The unholy alliance of police officers and TSA officers has roughly similar advantages that allow the duo to get away with doing things without the liabilities that they would otherwise be penalized with if just one or the other performed those security/police functions.

ECA (profile) says:

An agency that keeps expanding..

WHy was this section of gov. created??

HASNT the reasoning for it, Passed?? All those responsible are dead..

Where are the cameras?? Where is the AUDIO recordings??

Without Protection for being an Officer.
Sue them as individuals??
Do they get FEDERAL lawyers??
Do they HAVE TO show up in court, and not be paid while AT COURT??

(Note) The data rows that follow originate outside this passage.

/-
Copyright: the b2b-balaban T⁴-continuum CRUX team, row NE7b leaf lineage `t4-ne7b-formalise-leaf-06` (gen 151). Project licence.
-/
import Summits.QuantumFields.BalabanUV.T4Continuum.Spine.NE7b.HessianFormFirstOrder
import Mathlib.Analysis.Calculus.MeanValue

/-!
# THE WINDOW HESSIAN FROM A THIRD-DERIVATIVE BOUND, FOR AN EXPONENT `C³` ONLY ON AN OPEN SET CONTAINING THE WINDOW: `‖D³Φ‖ ≤ c₃`
# ON a convex `K ⊆ U` makes `D²Φ` `c₃`-Lipschitz ON `K`, so a Hessian floor AT ONE POINT `x₀ ∈ K` is a floor ON `K` up to `c₃·ρ`
# (`ρ` = the window's radius about `x₀`), and the road's first-order letter ON `K` follows with modulus `2σ − c₃ρ` — the `ContDiffOn`
# companion of `…ConvexWindowSuppliers` §3, the socket the analytic letters (`…AnalyticHessianLetter`, `…AnalyticThirdDerivLetter`) can
# actually meet (row NE7b, node U5c; letter (ℓ1) of the windowed road; [folklore])

Cell `pub-balaban`, sub-cell `t4`, spine estimate NE7b (`T4WeightBudget.RelWeightBound`; the cell's OWN estimate — NOT PRINTED in
[Bałaban 1983–89], NOT PROVED).  Crux-route work under `Spine/NE7b/` by a row leaf on the convexity road; NOTHING of Bałaban's is
named, valued or asserted; no `T4Continuum/Support` leaf typed; no `def`; zero `sorry`.  Imports: leaf-03's `…HessianFormFirstOrder`
(§5, the `ContDiffOn` first-order engine, BY NAME) and Mathlib's mean value inequality.

WHY.  The OWNER's `…ConvexWindowSuppliers` §3 («the window is small, so the anharmonic Hessian is small»: `‖D³P‖ ≤ c₃` on
`K ⊆ B̄(0, ρ)` ⟹ `‖D²P(x)‖ ≤ ‖D²P(0)‖ + c₃ρ` ⟹ modulus `2σ − c₃ρ` ON `K`) asks `ContDiff ℝ 3 P` on the WHOLE space and centres the
window at `0`.  The suppliers of `c₃` in print's currency — real parts of functionals ANALYTIC ON A COMPLEX NEIGHBOURHOOD of the
window (`…AnalyticThirdDerivLetter.thirdDerivOn_chart_norm_le`: `c₃ = 27M∕δ³`) — deliver `ContDiffOn` on the real preimage of that
neighbourhood and nothing globally (located INFO ι-leaf06-g150-1, refuter R-AHL-g83-1: «the sockets' global `C²`∕`C³` display is
unmeetable by functionals analytic only near the window»).  leaf-03's `…HessianFormFirstOrder` §5 already runs the first-order engine
from `ContDiffOn ℝ 2 Φ U`; THIS FILE types the missing middle link ON `U`: third-derivative bound on `K` ⟹ Lipschitz Hessian on `K` ⟹
Hessian floor ∕ ceiling on `K` from the Hessian AT ANY ONE POINT `x₀ ∈ K` ⟹ (§5 BY NAME) the first-order letter on `K`.  So the chain
«print's `(M, δ)` ⟹ `c₃` ⟹ `λ = 2σ − c₃ρ` ON the window ⟹ the road's letter» closes with every regularity hypothesis ON `U` only.

WHAT IS PROVED ([folklore]; `E` a real normed space, `U ⊆ E` open, `K ⊆ U` convex, `Φ : E → F` resp. `E → ℝ` with `ContDiffOn ℝ 3 Φ U`,
`hP3 : ∀ x ∈ K, ‖iteratedFDeriv ℝ 3 Φ x‖ ≤ c₃` — the global `iteratedFDeriv` AT points of the open `U`, which is where it is meaningful):
* §1 **`norm_hessian_sub_le_of_thirdDerivOn`** — `∀ x y ∈ K, ‖D²Φ(y) − D²Φ(x)‖ ≤ c₃‖y − x‖` (Mathlib's mean value inequality on the
  convex `K` for `D²Φ`, differentiable at the points of `U` by `ContDiffAt.differentiableAt_iteratedFDeriv`, `‖D(D²Φ)‖ = ‖D³Φ‖`).
* §2 ABOUT A CENTRE `x₀ ∈ K` with `K ⊆ closedBall x₀ ρ`: `norm_hessian_le_of_thirdDerivOn` (`‖D²Φ(x)‖ ≤ ‖D²Φ(x₀)‖ + c₃ρ` — the OWNER's
  shape, any centre, ON `U`), **`hessianOn_lower_of_thirdDerivOn`** (`D²Φ(x₀)[v,v] − c₃ρ‖v‖² ≤ D²Φ(x)[v,v]` — the centre's form is KEPT,
  not replaced by its norm), `hessianOn_upper_of_thirdDerivOn`, and with a floor AT THE CENTRE `2σ‖v‖² ≤ D²Φ(x₀)[v,v]`:
  **`hessianOn_floor_of_thirdDerivOn`** (`(2σ − c₃ρ)‖v‖² ≤ D²Φ(x)[v,v]` on `K`).
* §3 THE END, leaf-03's §5 BY NAME: **`firstOrderOn_of_thirdDerivOn`** (`fderiv` currency: `Φ x + DΦ(x)(y − x) + (σ − c₃ρ∕2)‖y − x‖² ≤ Φ y`
  for `x, y ∈ K`) and `firstOrderOn_of_thirdDerivOn_gradient` (complete inner-product space, `⟪∇Φ x, y − x⟫`).

NOT HERE (honest): the numbers `σ` (floor at the expansion point), `c₃`, `ρ` for Bałaban's steps and the identification of `Φ` — (A3) ∕
(A1c), NC-NE7b-α UNRULED; no toy (the hypotheses are `…ConvexWindowSuppliers` §3's, restricted to `U`); the analytic supply of `c₃` itself (the sibling `…AnalyticThirdDerivLetter`, not imported here: no olean yet —
the junction is one `exact`); anisotropic ∕ cell-local third-derivative readings (`…ConvexWindowSuppliersBox∕Local∕Cells`, global `C³`
there); anything of Bałaban's.  BY-NAME EFFECT ON THE WALL: NONE (a socket-side companion).  NE7b NOT PRINTED ∕ NOT PROVED; spine PROVED
0∕9; rung (B)+1 on a FINITE torus — NOT infinite volume, NOT the mass gap, NOT Clay.
HONEST DEPENDENCY: continuum YM on T⁴ ⇐ BetaPertH ∧ nine spine estimates (0/9 proved); BetaPertH ⇐ (D1) ∧ (D4) ∧ CAP+tail.
-/

set_option autoImplicit false

open Set Metric
open scoped RealInnerProductSpace Gradient
open Summit.QuantumFields.BalabanUV.T4Continuum.NE7b.HessianFormFirstOrder

namespace Summit.QuantumFields.BalabanUV.T4Continuum.NE7b.WindowHessianFromThirdDeriv

/-! ## §1 `‖D³Φ‖ ≤ c₃` ON a convex window inside the smoothness domain ⟹ `D²Φ` is `c₃`-Lipschitz ON the window -/

section Lipschitz

variable {E : Type*} [NormedAddCommGroup E] [NormedSpace ℝ E] {F : Type*} [NormedAddCommGroup F] [NormedSpace ℝ F]

/-- **LIPSCHITZ HESSIAN ON THE WINDOW**: `U` open, `K ⊆ U` convex, `Φ ∈ C³(U)`, `‖D³Φ(x)‖ ≤ c₃` for `x ∈ K` ⟹
`‖D²Φ(y) − D²Φ(x)‖ ≤ c₃‖y − x‖` for `x, y ∈ K`. [folklore] -/
theorem norm_hessian_sub_le_of_thirdDerivOn {Φ : E → F} {U K : Set E} {c₃ : ℝ} (hU : IsOpen U) (hKU : K ⊆ U) (hK : Convex ℝ K)
    (hΦ : ContDiffOn ℝ 3 Φ U) (hP3 : ∀ x ∈ K, ‖iteratedFDeriv ℝ 3 Φ x‖ ≤ c₃) {x y : E} (hx : x ∈ K) (hy : y ∈ K) :
    ‖iteratedFDeriv ℝ 2 Φ y - iteratedFDeriv ℝ 2 Φ x‖ ≤ c₃ * ‖y - x‖ := by
  have hd : ∀ z ∈ K, DifferentiableAt ℝ (iteratedFDeriv ℝ 2 Φ) z := fun z hz =>
    (hΦ.contDiffAt (hU.mem_nhds (hKU hz))).differentiableAt_iteratedFDeriv (by norm_num)
  have hb : ∀ z ∈ K, ‖fderiv ℝ (iteratedFDeriv ℝ 2 Φ) z‖ ≤ c₃ := fun z hz => by
    rw [norm_fderiv_iteratedFDeriv]; exact hP3 z hz
  exact hK.norm_image_sub_le_of_norm_fderiv_le hd hb hx hy

end Lipschitz

/-! ## §2 About a centre `x₀ ∈ K`, `K ⊆ closedBall x₀ ρ`: the Hessian ON the window from the Hessian AT the centre -/

section Centre

variable {E : Type*} [NormedAddCommGroup E] [NormedSpace ℝ E] {F : Type*} [NormedAddCommGroup F] [NormedSpace ℝ F]

/-- **THE OWNER's SHAPE, ON `U`, ANY CENTRE**: `‖D²Φ(x)‖ ≤ ‖D²Φ(x₀)‖ + c₃ρ` for `x ∈ K` (`x₀ ∈ K ⊆ closedBall x₀ ρ`). [folklore] -/
theorem norm_hessian_le_of_thirdDerivOn {Φ : E → F} {U K : Set E} {c₃ ρ : ℝ} {x₀ : E} (hU : IsOpen U) (hKU : K ⊆ U)
    (hK : Convex ℝ K) (h0 : x₀ ∈ K) (hKρ : K ⊆ closedBall x₀ ρ) (hΦ : ContDiffOn ℝ 3 Φ U)
    (hP3 : ∀ x ∈ K, ‖iteratedFDeriv ℝ 3 Φ x‖ ≤ c₃) {x : E} (hx : x ∈ K) :
    ‖iteratedFDeriv ℝ 2 Φ x‖ ≤ ‖iteratedFDeriv ℝ 2 Φ x₀‖ + c₃ * ρ := by
  have hmv := norm_hessian_sub_le_of_thirdDerivOn hU hKU hK hΦ hP3 h0 hx
  have hxρ : ‖x - x₀‖ ≤ ρ := by rw [← dist_eq_norm]; exact hKρ hx
  have hc₃ : 0 ≤ c₃ := (norm_nonneg _).trans (hP3 x₀ h0)
  calc ‖iteratedFDeriv ℝ 2 Φ x‖ = ‖iteratedFDeriv ℝ 2 Φ x₀ + (iteratedFDeriv ℝ 2 Φ x - iteratedFDeriv ℝ 2 Φ x₀)‖ := by
        rw [add_sub_cancel]
    _ ≤ ‖iteratedFDeriv ℝ 2 Φ x₀‖ + ‖iteratedFDeriv ℝ 2 Φ x - iteratedFDeriv ℝ 2 Φ x₀‖ := norm_add_le _ _
    _ ≤ ‖iteratedFDeriv ℝ 2 Φ x₀‖ + c₃ * ρ := by
        refine add_le_add le_rfl (hmv.trans ?_)
        exact mul_le_mul_of_nonneg_left hxρ hc₃

/-- The diagonal entries move by at most `c₃ρ‖v‖²` across the window: `|D²Φ(x)[v,v] − D²Φ(x₀)[v,v]| ≤ c₃ρ‖v‖²`. [folklore] -/
theorem abs_hessian_sub_le_of_thirdDerivOn {Φ : E → ℝ} {U K : Set E} {c₃ ρ : ℝ} {x₀ : E} (hU : IsOpen U) (hKU : K ⊆ U)
    (hK : Convex ℝ K) (h0 : x₀ ∈ K) (hKρ : K ⊆ closedBall x₀ ρ) (hΦ : ContDiffOn ℝ 3 Φ U)
    (hP3 : ∀ x ∈ K, ‖iteratedFDeriv ℝ 3 Φ x‖ ≤ c₃) {x : E} (hx : x ∈ K) (v : E) :
    |iteratedFDeriv ℝ 2 Φ x ![v, v] - iteratedFDeriv ℝ 2 Φ x₀ ![v, v]| ≤ c₃ * ρ * ‖v‖ ^ 2 := by
  have hmv := norm_hessian_sub_le_of_thirdDerivOn hU hKU hK hΦ hP3 h0 hx
  have hxρ : ‖x - x₀‖ ≤ ρ := by rw [← dist_eq_norm]; exact hKρ hx
  have hc₃ : 0 ≤ c₃ := (norm_nonneg _).trans (hP3 x₀ h0)
  have hD : ‖iteratedFDeriv ℝ 2 Φ x - iteratedFDeriv ℝ 2 Φ x₀‖ ≤ c₃ * ρ := hmv.trans (mul_le_mul_of_nonneg_left hxρ hc₃)
  have hop := (iteratedFDeriv ℝ 2 Φ x - iteratedFDeriv ℝ 2 Φ x₀).le_opNorm ![v, v]
  simp only [Fin.prod_univ_two, Matrix.cons_val_zero, Matrix.cons_val_one, Real.norm_eq_abs,
    _root_.sub_apply] at hop
  calc |iteratedFDeriv ℝ 2 Φ x ![v, v] - iteratedFDeriv ℝ 2 Φ x₀ ![v, v]|
        ≤ ‖iteratedFDeriv ℝ 2 Φ x - iteratedFDeriv ℝ 2 Φ x₀‖ * (‖v‖ * ‖v‖) := hop
    _ ≤ c₃ * ρ * (‖v‖ * ‖v‖) := mul_le_mul_of_nonneg_right hD (by positivity)
    _ = c₃ * ρ * ‖v‖ ^ 2 := by ring

/-- **HESSIAN LOWER DISPLAY ON THE WINDOW FROM THE CENTRE** (the centre's form is KEPT): `D²Φ(x₀)[v,v] − c₃ρ‖v‖² ≤ D²Φ(x)[v,v]` for
`x ∈ K`. [folklore] -/
theorem hessianOn_lower_of_thirdDerivOn {Φ : E → ℝ} {U K : Set E} {c₃ ρ : ℝ} {x₀ : E} (hU : IsOpen U) (hKU : K ⊆ U)
    (hK : Convex ℝ K) (h0 : x₀ ∈ K) (hKρ : K ⊆ closedBall x₀ ρ) (hΦ : ContDiffOn ℝ 3 Φ U)
    (hP3 : ∀ x ∈ K, ‖iteratedFDeriv ℝ 3 Φ x‖ ≤ c₃) :
    ∀ x ∈ K, ∀ v : E, iteratedFDeriv ℝ 2 Φ x₀ ![v, v] - c₃ * ρ * ‖v‖ ^ 2 ≤ iteratedFDeriv ℝ 2 Φ x ![v, v] := by
  intro x hx v
  have h := (abs_le.1 (abs_hessian_sub_le_of_thirdDerivOn hU hKU hK h0 hKρ hΦ hP3 hx v)).1
  linarith

/-- **HESSIAN UPPER DISPLAY ON THE WINDOW FROM THE CENTRE**: `D²Φ(x)[v,v] ≤ D²Φ(x₀)[v,v] + c₃ρ‖v‖²` for `x ∈ K`. [folklore] -/
theorem hessianOn_upper_of_thirdDerivOn {Φ : E → ℝ} {U K : Set E} {c₃ ρ : ℝ} {x₀ : E} (hU : IsOpen U) (hKU : K ⊆ U)
    (hK : Convex ℝ K) (h0 : x₀ ∈ K) (hKρ : K ⊆ closedBall x₀ ρ) (hΦ : ContDiffOn ℝ 3 Φ U)
    (hP3 : ∀ x ∈ K, ‖iteratedFDeriv ℝ 3 Φ x‖ ≤ c₃) :
    ∀ x ∈ K, ∀ v : E, iteratedFDeriv ℝ 2 Φ x ![v, v] ≤ iteratedFDeriv ℝ 2 Φ x₀ ![v, v] + c₃ * ρ * ‖v‖ ^ 2 := by
  intro x hx v
  have h := (abs_le.1 (abs_hessian_sub_le_of_thirdDerivOn hU hKU hK h0 hKρ hΦ hP3 hx v)).2
  linarith

/-- **A FLOOR AT THE CENTRE IS A FLOOR ON THE WINDOW, UP TO `c₃ρ`**: `2σ‖v‖² ≤ D²Φ(x₀)[v,v]` for all `v` ⟹
`(2σ − c₃ρ)‖v‖² ≤ D²Φ(x)[v,v]` for `x ∈ K` — in the road's `2·Q(v) ≤ D²Φ(x)[v,v]` shape with `Q(v) = (σ − c₃ρ∕2)‖v‖²`. [folklore] -/
theorem hessianOn_floor_of_thirdDerivOn {Φ : E → ℝ} {U K : Set E} {c₃ ρ σ : ℝ} {x₀ : E} (hU : IsOpen U) (hKU : K ⊆ U)
    (hK : Convex ℝ K) (h0 : x₀ ∈ K) (hKρ : K ⊆ closedBall x₀ ρ) (hΦ : ContDiffOn ℝ 3 Φ U)
    (hP3 : ∀ x ∈ K, ‖iteratedFDeriv ℝ 3 Φ x‖ ≤ c₃) (hσ : ∀ v : E, 2 * σ * ‖v‖ ^ 2 ≤ iteratedFDeriv ℝ 2 Φ x₀ ![v, v]) :
    ∀ x ∈ K, ∀ v : E, 2 * ((σ - c₃ * ρ / 2) * ‖v‖ ^ 2) ≤ iteratedFDeriv ℝ 2 Φ x ![v, v] := by
  intro x hx v
  have h := hessianOn_lower_of_thirdDerivOn hU hKU hK h0 hKρ hΦ hP3 x hx v
  nlinarith [hσ v]

end Centre

/-! ## §3 THE END: the road's first-order letter ON the window, leaf-03's `ContDiffOn` engine BY NAME -/

section End

variable {E : Type*} [NormedAddCommGroup E] [NormedSpace ℝ E]

/-- **THE FIRST-ORDER LETTER ON THE WINDOW FROM `(σ, c₃, ρ)`, EVERYTHING ON `U`** (`fderiv` currency): `U` open, `K ⊆ U` convex,
`x₀ ∈ K ⊆ closedBall x₀ ρ`, `Φ ∈ C³(U)`, `‖D³Φ‖ ≤ c₃` on `K`, `2σ‖v‖² ≤ D²Φ(x₀)[v,v]` ⟹ for all `x, y ∈ K`,
`Φ x + DΦ(x)(y − x) + (σ − c₃ρ∕2)‖y − x‖² ≤ Φ y` — modulus `λ = 2σ − c₃ρ` ON the window. [folklore] -/
theorem firstOrderOn_of_thirdDerivOn {Φ : E → ℝ} {U K : Set E} {c₃ ρ σ : ℝ} {x₀ : E} (hU : IsOpen U) (hKU : K ⊆ U)
    (hK : Convex ℝ K) (h0 : x₀ ∈ K) (hKρ : K ⊆ closedBall x₀ ρ) (hΦ : ContDiffOn ℝ 3 Φ U)
    (hP3 : ∀ x ∈ K, ‖iteratedFDeriv ℝ 3 Φ x‖ ≤ c₃) (hσ : ∀ v : E, 2 * σ * ‖v‖ ^ 2 ≤ iteratedFDeriv ℝ 2 Φ x₀ ![v, v]) :
    ∀ x ∈ K, ∀ y ∈ K, Φ x + fderiv ℝ Φ x (y - x) + (σ - c₃ * ρ / 2) * ‖y - x‖ ^ 2 ≤ Φ y :=
  firstOrderOn_form_of_hessianOn_lower_fderiv_of_contDiffOn hU hKU hK (hΦ.of_le (by norm_num))
    (fun v => (σ - c₃ * ρ / 2) * ‖v‖ ^ 2) (hessianOn_floor_of_thirdDerivOn hU hKU hK h0 hKρ hΦ hP3 hσ)

/-- The same in gradient currency (complete real inner-product space): `Φ x + ⟪∇Φ x, y − x⟫ + (σ − c₃ρ∕2)‖y − x‖² ≤ Φ y` on `K`.
[folklore] -/
theorem firstOrderOn_of_thirdDerivOn_gradient {H : Type*} [NormedAddCommGroup H] [InnerProductSpace ℝ H] [CompleteSpace H]
    {Φ : H → ℝ} {U K : Set H} {c₃ ρ σ : ℝ} {x₀ : H} (hU : IsOpen U) (hKU : K ⊆ U) (hK : Convex ℝ K) (h0 : x₀ ∈ K)
    (hKρ : K ⊆ closedBall x₀ ρ) (hΦ : ContDiffOn ℝ 3 Φ U) (hP3 : ∀ x ∈ K, ‖iteratedFDeriv ℝ 3 Φ x‖ ≤ c₃)
    (hσ : ∀ v : H, 2 * σ * ‖v‖ ^ 2 ≤ iteratedFDeriv ℝ 2 Φ x₀ ![v, v]) :
    ∀ x ∈ K, ∀ y ∈ K, Φ x + ⟪gradient Φ x, y - x⟫ + (σ - c₃ * ρ / 2) * ‖y - x‖ ^ 2 ≤ Φ y :=
  firstOrderOn_form_of_hessianOn_lower_of_contDiffOn hU hKU hK (hΦ.of_le (by norm_num))
    (fun v => (σ - c₃ * ρ / 2) * ‖v‖ ^ 2) (hessianOn_floor_of_thirdDerivOn hU hKU hK h0 hKρ hΦ hP3 hσ)

end End

end Summit.QuantumFields.BalabanUV.T4Continuum.NE7b.WindowHessianFromThirdDeriv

Private search, and She was allowed to bring in ALL her luggage, and her Purse?? Which should have been SEPARATE and searched independently..
SHE could have pulled a Machine gun out and HURT herself..

btr1701 (profile) says:

Separation of Powers

> Thanks, Judge Krause. I’m sure Congress will get right on
> that.

The fact that one branch of government isn’t doing its job efficiently hardly gives another branch the right to step in and just assume those powers for itself.

Congress’s lack of action doesn’t suddenly empower the Judicial Branch beyond what is provided for in the Constitution.

Despite what Cushing and many others apparently believe, the judiciary is not some kind of super-legislature that can jump into action whenever the actual legislature is being unresponsive.